Bonjour tout le monde,

Il semblerait que mon ordi soit pas au mieux de sa forme...
Je m'explique :
Lorsque je choisis de démarrer en mode "single user" et que je tape un fsck -y, j'obtiens :
/dev/rdisk0s9
Root file system
Checking HF Plus volume.
Checking Extents Overflow file.
Checking Catalog file.
Overlapped extent allocation (file 895102d)
Invalid catalog record type
(4,123)
Volume check failed

Que puis-je faire ?

Merci,

iMacalement,

Jimmy.


----------



## macmarco (3 Décembre 2003)

Tu as essayé en redémarrant sur le CD d'install et en lançant SOS Disque ?
Sinon, Norton ou autre si tu as...


----------



## Thierry6 (3 Décembre 2003)

moi je ferais un tour sur les forums avant d'utiliser Norton ou autres : j'ai lu tellement de mauvaises choses sur Norton et OSX (surtout la version d'avant de Norton mais..) et je crois que Drive 10 n'est pas encore optimisé Panther donc si tu as 10.3 attention, mieux vaut réessayer plusieurs fois avec fsck ou le CD d'install


----------



## Anonyme (3 Décembre 2003)

Norton c'est une cata sur OS X, DiskWarrior fait un très bon boulot pour tout ce qui est catalogue. Je le recommande vivement !


----------



## Jimmy MAIZEROI (3 Décembre 2003)

Et la fonction fsck -y du terminal ne peut pas me sortir d'affaire ?


----------



## Anonyme (3 Décembre 2003)

ben si tu l essaies plusieurs fois et que tu as toujours le meme message,... Non il te faut un produit un peu plus costaud, comme DiskWarrior, qui régle le 99% des problèmes de catalogue, vraiment un très bon produit.


----------



## WebOliver (4 Décembre 2003)

Florent a dit:
			
		

> Norton c'est une cata sur OS X, DiskWarrior fait un très bon boulot pour tout ce qui est catalogue. Je le recommande vivement !
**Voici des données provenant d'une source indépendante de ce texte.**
/-- … and Hermitian (a real symmetric permutation matrix). -/
theorem flipM_conjTranspose {n : ℕ} : (flipM n)ᴴ = flipM n := by
  ext x y
  rw [Matrix.conjTranspose_apply, flipM_apply, flipM_apply]
  by_cases h : y = (x.2, x.1)
  · have h' : x = (y.2, y.1) := by rw [h]
    rw [if_pos h, if_pos h', star_one]
  · have h' : ¬ x = (y.2, y.1) := fun h' => h (by rw [h'])
    rw [if_neg h, if_neg h', star_zero]

/-- **The flip–trace bound** (singlet fraction ≤ negativity, as a pure matrix fact): for PSD `Y, Z` on
`ℂ^n_μ ⊗ ℂ^n_{μ'}`, `Re Σ_x (Y − Z)(x, flip x) ≤ Re (tr Y + tr Z)`. Proof: `(1 ∓ F)ᴴ(1 ∓ F) = 2(1 ∓ F)` for the flip
matrix `F` (`F² = 1`, `Fᴴ = F`), and `Re tr(A B) ≥ 0` for PSD `A, B`
(`Literature.LinearAlgebra.Matrix.re_trace_mul_nonneg_of_posSemidef`), so `Re tr(Y F) ≤ Re tr Y` and `−Re tr(Z F) ≤ Re tr Z`. -/
theorem flipTraceBound {n : ℕ} (Y Z : Matrix (Fin n × Fin n) (Fin n × Fin n) ℂ)
    (hY : Y.PosSemidef) (hZ : Z.PosSemidef) :
    (∑ x : Fin n × Fin n, (Y - Z) x (x.2, x.1)).re ≤ (Y.trace + Z.trace).re := by
  set F := flipM n with hFdef
  have hFF : F * F = 1 := flipM_mul_flipM
  have hFH : Fᴴ = F := flipM_conjTranspose
  have hsq1 : (1 - F)ᴴ * (1 - F) = 1 - F - F + 1 := by
    rw [Matrix.conjTranspose_sub, Matrix.conjTranspose_one, hFH, sub_mul, one_mul, mul_sub, mul_one, hFF]
    abel
  have hsq2 : (1 + F)ᴴ * (1 + F) = 1 + F + F + 1 := by
    rw [Matrix.conjTranspose_add, Matrix.conjTranspose_one, hFH, add_mul, one_mul, mul_add, mul_one, hFF]
    abel
  have e1 := Literature.LinearAlgebra.Matrix.re_trace_mul_nonneg_of_posSemidef hY
    (Matrix.posSemidef_conjTranspose_mul_self (1 - F))
  have e2 := Literature.LinearAlgebra.Matrix.re_trace_mul_nonneg_of_posSemidef hZ
    (Matrix.posSemidef_conjTranspose_mul_self (1 + F))
  rw [hsq1, Matrix.mul_add, Matrix.mul_sub, Matrix.mul_sub, Matrix.mul_one, Matrix.trace_add,
    Matrix.trace_sub, Matrix.trace_sub] at e1
  rw [hsq2, Matrix.mul_add, Matrix.mul_add, Matrix.mul_add, Matrix.mul_one, Matrix.trace_add,
    Matrix.trace_add, Matrix.trace_add] at e2
  simp only [Complex.add_re, Complex.sub_re] at e1 e2
  rw [← trace_mul_flipM, Matrix.sub_mul, Matrix.trace_sub, Complex.sub_re, Complex.add_re]
  linarith

/-- **Singlet fraction ≤ negativity** for frames: `cap e ≤ Re(tr Y + tr Z)` for every PSD splitting `redPT e = Y − Z`
(so `cap e ≤ ‖R_E^Γ‖₁`), from `sum_redPT_flip` and `flipTraceBound`. -/
theorem cap_le_of_splitting {n d : ℕ} (e : Fin d → P n → P n → ℂ) {Y Z : Matrix (P n) (P n) ℂ}
    (hY : Y.PosSemidef) (hZ : Z.PosSemidef) (hsplit : redPT e = Y - Z) :
    cap e ≤ (Y.trace + Z.trace).re := by
  have hre : cap e = (∑ x : P n, (Y - Z) x (x.2, x.1)).re := by
    rw [← hsplit, sum_redPT_flip, Complex.ofReal_re]
  rw [hre]
  exact flipTraceBound Y Z hY hZ

/-- **The PPT law**: a frame whose partially transposed middle-pair reduction is PSD (PPT middle pair) captures at most
`Re tr(redPT e)` (`= dim E` for an orthonormal frame) — the `δ = 1/2` law; it contains the card's `OrthogonalFrameLaw`
(separable `R_E`) and, numerically, every generic product frame (kit j014152). -/
theorem cap_le_trace_of_ppt {n d : ℕ} (e : Fin d → P n → P n → ℂ) (hppt : (redPT e).PosSemidef) :
    cap e ≤ (redPT e).trace.re := by
  have h := cap_le_of_splitting e hppt Matrix.PosSemidef.zero (by rw [sub_zero])
  simpa using h

/-! ### Slice elimination (exact output elimination), kernel-checked for general `n`
(planned as `stub_sliceElimination`; PROVED here by porting the landed `n = 2` file
`Theorems/FidelityWitnessesSevenEighthsLawStubSliceElimination.lean` — only `slice_sum_matMulTensor` needed a new proof.)

#### Finite Cauchy–Schwarz for complex sums -/

/-- Cauchy–Schwarz for a finite complex sum: `|Σ f g|² ≤ (Σ |f|²) (Σ |g|²)`. -/
theorem norm_sum_mul_sq_le {ι : Type*} (s : Finset ι) (f g : ι → ℂ) :
    ‖∑ i ∈ s, f i * g i‖ ^ 2 ≤ (∑ i ∈ s, ‖f i‖ ^ 2) * ∑ i ∈ s, ‖g i‖ ^ 2 := by
  have h1 : ‖∑ i ∈ s, f i * g i‖ ≤ ∑ i ∈ s, ‖f i‖ * ‖g i‖ := by
    calc ‖∑ i ∈ s, f i * g i‖ ≤ ∑ i ∈ s, ‖f i * g i‖ := norm_sum_le _ _
      _ = ∑ i ∈ s, ‖f i‖ * ‖g i‖ := by simp_rw [norm_mul]
  calc ‖∑ i ∈ s, f i * g i‖ ^ 2 ≤ (∑ i ∈ s, ‖f i‖ * ‖g i‖) ^ 2 :=
        pow_le_pow_left₀ (norm_nonneg _) h1 2
    _ ≤ (∑ i ∈ s, ‖f i‖ ^ 2) * ∑ i ∈ s, ‖g i‖ ^ 2 := Finset.sum_mul_sq_le_sq_mul_sq s _ _

/-- Cauchy–Schwarz for a finite complex double sum: `|Σ_{a,s} f g|² ≤ (Σ_{a,s} |f|²) (Σ_{a,s} |g|²)`. -/
theorem norm_sum_sum_mul_sq_le {α β : Type*} [Fintype α] [Fintype β] (f g : α → β → ℂ) :
    ‖∑ a, ∑ s, f a s * g a s‖ ^ 2 ≤ (∑ a, ∑ s, ‖f a s‖ ^ 2) * ∑ a, ∑ s, ‖g a s‖ ^ 2 := by
  have h := norm_sum_mul_sq_le Finset.univ (fun p : α × β => f p.1 p.2) (fun p => g p.1 p.2)
  simpa only [Fintype.sum_prod_type] using h

/-! #### The output slices of `⟨n,n,n⟩` -/

/-- The output slice `T_a` of `⟨n,n,n⟩` is the indicator of `(b,c) = ((a.1,m),(m,a.2))`, `m : Fin n`:
pairing any `F` against it reads off `Σ_m F (a.1,m) (m,a.2)`. -/
theorem slice_sum_matMulTensor {n : ℕ} (F : (Fin n × Fin n) → (Fin n × Fin n) → ℂ) (a : Fin n × Fin n) :
    ∑ b, ∑ c, F b c * matMulTensor ℂ n n n a b c = ∑ m : Fin n, F (a.1, m) (m, a.2) := by
  have inner : ∀ b : Fin n × Fin n,
      (∑ c, F b c * matMulTensor ℂ n n n a b c) = if a.1 = b.1 then F b (b.2, a.2) else 0 := by
    intro b
    by_cases hb : a.1 = b.1
    · rw [if_pos hb, Finset.sum_eq_single (b.2, a.2)]
      · simp [matMulTensor, hb]
      · intro c _ hc
        simp only [matMulTensor]
        rw [if_neg, mul_zero]
        rintro ⟨-, h2, h3⟩
        exact hc (Prod.ext h2.symm h3.symm)
      · intro h; exact absurd (Finset.mem_univ _) h
    · rw [if_neg hb]
      refine Finset.sum_eq_zero fun c _ => ?_
      simp only [matMulTensor]
      rw [if_neg (fun h => hb h.1), mul_zero]
  simp_rw [inner]
  rw [Fintype.sum_prod_type, Finset.sum_comm]
  refine Finset.sum_congr rfl fun m _ => ?_
  rw [Finset.sum_ite_eq]
  simp

/-! #### Orthonormal expansion of the slices -/

/-- Moving a sum over the frame index out of a double slot sum. -/
theorem slot_sum_comm_frame {n k : ℕ} (Z : (Fin n × Fin n) → (Fin n × Fin n) → Fin k → ℂ) :
    ∑ b, ∑ c, ∑ s, Z b c s = ∑ s, ∑ b, ∑ c, Z b c s := by
  calc ∑ b, ∑ c, ∑ s, Z b c s = ∑ b, ∑ s, ∑ c, Z b c s :=
        Finset.sum_congr rfl fun b _ => Finset.sum_comm
    _ = ∑ s, ∑ b, ∑ c, Z b c s := Finset.sum_comm

/-- Coefficient identification: if `F = Σ_s d_s e_s` for an orthonormal frame `e`, then
`⟨e_t, F⟩ = d_t`. -/
theorem inner_frame_slice {n k : ℕ} (e : Fin k → (Fin n × Fin n) → (Fin n × Fin n) → ℂ)
    (he : ∀ s t : Fin k, (∑ b, ∑ c, conj (e s b c) * e t b c) = if s = t then 1 else 0)
    (d : Fin k → ℂ) (F : (Fin n × Fin n) → (Fin n × Fin n) → ℂ)
    (hF : ∀ b c, F b c = ∑ s, d s * e s b c) (t : Fin k) :
    ∑ b, ∑ c, conj (e t b c) * F b c = d t := by
  calc ∑ b, ∑ c, conj (e t b c) * F b c
      = ∑ b, ∑ c, ∑ s, d s * (conj (e t b c) * e s b c) := by
        refine Finset.sum_congr rfl fun b _ => Finset.sum_congr rfl fun c _ => ?_
        rw [hF b c, Finset.mul_sum]
        exact Finset.sum_congr rfl fun s _ => by ring
    _ = ∑ s, d s * ∑ b, ∑ c, conj (e t b c) * e s b c := by
        rw [slot_sum_comm_frame]
        refine Finset.sum_congr rfl fun s _ => ?_
        rw [Finset.mul_sum]
        exact Finset.sum_congr rfl fun b _ => by rw [Finset.mul_sum]
    _ = ∑ s, d s * (if t = s then 1 else 0) := by
        refine Finset.sum_congr rfl fun s _ => ?_
        rw [he t s]
    _ = d t := by simp

/-- Parseval inside the span of an orthonormal frame: if `F = Σ_s d_s e_s` then
`Σ_{b,c} |F b c|² = Σ_s |d_s|²`. -/
theorem parseval_slice {n k : ℕ} (e : Fin k → (Fin n × Fin n) → (Fin n × Fin n) → ℂ)
    (he : ∀ s t : Fin k, (∑ b, ∑ c, conj (e s b c) * e t b c) = if s = t then 1 else 0)
    (d : Fin k → ℂ) (F : (Fin n × Fin n) → (Fin n × Fin n) → ℂ)
    (hF : ∀ b c, F b c = ∑ s, d s * e s b c) :
    ∑ b, ∑ c, ‖F b c‖ ^ 2 = ∑ s, ‖d s‖ ^ 2 := by
  have hFc : ∀ b c, conj (F b c) = ∑ s, conj (d s) * conj (e s b c) := by
    intro b c
    rw [hF b c, map_sum]
    exact Finset.sum_congr rfl fun s _ => by rw [map_mul]
  have hC : (∑ b, ∑ c, conj (F b c) * F b c) = ∑ s, conj (d s) * d s := by
    calc ∑ b, ∑ c, conj (F b c) * F b c
        = ∑ b, ∑ c, ∑ s, conj (d s) * (conj (e s b c) * F b c) := by
          refine Finset.sum_congr rfl fun b _ => Finset.sum_congr rfl fun c _ => ?_
          rw [hFc b c, Finset.sum_mul]
          exact Finset.sum_congr rfl fun s _ => by ring
      _ = ∑ s, conj (d s) * ∑ b, ∑ c, conj (e s b c) * F b c := by
          rw [slot_sum_comm_frame]
          refine Finset.sum_congr rfl fun s _ => ?_
          rw [Finset.mul_sum]
          exact Finset.sum_congr rfl fun b _ => by rw [Finset.mul_sum]
      _ = ∑ s, conj (d s) * d s :=
          Finset.sum_congr rfl fun s _ => by rw [inner_frame_slice e he d F hF s]
  simp_rw [Complex.conj_mul'] at hC
  exact_mod_cast hC

/-! #### Slice elimination -/

/-- **Slice elimination (exact output elimination), general `n`.** For an orthonormal `k`-frame `e` of
`ℂ^{P n} ⊗ ℂ^{P n}` (for `⟨f,g⟩ = Σ conj f · g`) and a tensor `S` all of whose output slices `S(a,·,·)` lie in `span e`:
`|Σ_{a,b,c} S(a,b,c) ⟨n,n,n⟩(a,b,c)|² ≤ (Σ |S|²) · Σ_s Σ_a |Σ_m e_s (a.1,m) (m,a.2)|²` (`= ‖S‖² · cap e`).
Proof: expand `S(a,·,·) = Σ_s d_{a,s} e_s`; the slice pairing is `Σ_s d_{a,s} τ_{s,a}` (`slice_sum_matMulTensor`),
`Σ_{b,c}|S(a,b,c)|² = Σ_s |d_{a,s}|²` (`parseval_slice`), and Cauchy–Schwarz over `(a,s)` (`norm_sum_sum_mul_sq_le`). -/
theorem sliceElimination {n k : ℕ} (e : Fin k → (Fin n × Fin n) → (Fin n × Fin n) → ℂ)
    (he : ∀ s t : Fin k, (∑ b, ∑ c, conj (e s b c) * e t b c) = if s = t then 1 else 0)
    (S : (Fin n × Fin n) → (Fin n × Fin n) → (Fin n × Fin n) → ℂ)
    (hS : ∀ a : Fin n × Fin n, S a ∈ Submodule.span ℂ (Set.range e)) :
    ‖∑ a, ∑ b, ∑ c, S a b c * matMulTensor ℂ n n n a b c‖ ^ 2
      ≤ (∑ a, ∑ b, ∑ c, ‖S a b c‖ ^ 2) *
        ∑ s, ∑ a : Fin n × Fin n, ‖∑ m : Fin n, e s (a.1, m) (m, a.2)‖ ^ 2 := by
  classical
  -- coefficients of the slices in the frame
  have hd : ∀ a : Fin n × Fin n, ∃ d : Fin k → ℂ, ∑ s, d s • e s = S a := fun a =>
    (Submodule.mem_span_range_iff_exists_fun ℂ).mp (hS a)
  choose d hd using hd
  have hexp : ∀ a b c, S a b c = ∑ s, d a s * e s b c := by
    intro a b c
    have h := congrFun (congrFun (hd a) b) c
    simpa [Finset.sum_apply, Pi.smul_apply, smul_eq_mul] using h.symm
  -- the pairing, slice by slice
  have hL : ∑ a, ∑ b, ∑ c, S a b c * matMulTensor ℂ n n n a b c
      = ∑ a, ∑ s, d a s * ∑ m : Fin n, e s (a.1, m) (m, a.2) := by
    refine Finset.sum_congr rfl fun a _ => ?_
    rw [slice_sum_matMulTensor (S a) a]
    calc ∑ m : Fin n, S a (a.1, m) (m, a.2) = ∑ m : Fin n, ∑ s, d a s * e s (a.1, m) (m, a.2) :=
          Finset.sum_congr rfl fun m _ => hexp a _ _
      _ = ∑ s, ∑ m : Fin n, d a s * e s (a.1, m) (m, a.2) := Finset.sum_comm
      _ = ∑ s, d a s * ∑ m : Fin n, e s (a.1, m) (m, a.2) :=
          Finset.sum_congr rfl fun s _ => by rw [Finset.mul_sum]
  -- Parseval, slice by slice
  have hR : ∑ a, ∑ b, ∑ c, ‖S a b c‖ ^ 2 = ∑ a, ∑ s, ‖d a s‖ ^ 2 :=
    Finset.sum_congr rfl fun a _ => parseval_slice e he (d a) (S a) (hexp a)
  rw [hL, hR, Finset.sum_comm (f := fun s (a : Fin n × Fin n) => ‖∑ m : Fin n, e s (a.1, m) (m, a.2)‖ ^ 2)]
  exact norm_sum_sum_mul_sq_le d fun a s => ∑ m : Fin n, e s (a.1, m) (m, a.2)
DiskWarrior est compatible Panther, mais seulement si tu démarres sur le CD fourni (qui boot sur Jaguar). Une mise à jour est prévue pour que DiskWarrior soit utilisable sur un disque dur externe avec OS 10.3.

*DiskWarrior 3.0 and Mac OS X v. 10.3 *_
DiskWarrior 3.0 will not run while started up under Mac OS X v. 10.3 (Panther). DiskWarrior 3.0 can be used to safely rebuild the directory of a disk (including a disk with file journaling and/or FileVault enabled) with Mac OS X v. 10.3 by starting up from your current DiskWarrior 3.0 CD. A free updater allowing DiskWarrior to run while started from Mac OS X v. 10.3 is forthcoming; we currently estimate that the updater will be available from our web site by the end of November._


----------



## Jimmy MAIZEROI (6 Décembre 2003)

Merci beaucoup, il ne me reste plus qu'à acheter DiskWarrior...
Moi qui pensait pouvoir tout régler avec le terminal...

Merci,

iMacalement,

Jimmy.


----------



## Jimmy MAIZEROI (8 Décembre 2003)

Je peux le trouver à la Fnac je pense, j'espère...

Merci bcp,

iMacalement,

Jimmy.


----------



## Jimmy MAIZEROI (9 Décembre 2003)

Bonsoir,

Bon, j'ai dû acheter Drive 10 pour rêgler mes problèmes de disque en esperant que ça marche !!!

Merci,

iMacalement,

Jimmy.


----------



## Jimmy MAIZEROI (12 Décembre 2003)

Ca marche !

Drive 10 m'a sorti de la m...

Merci,

iMacalement,

Jimmy.


----------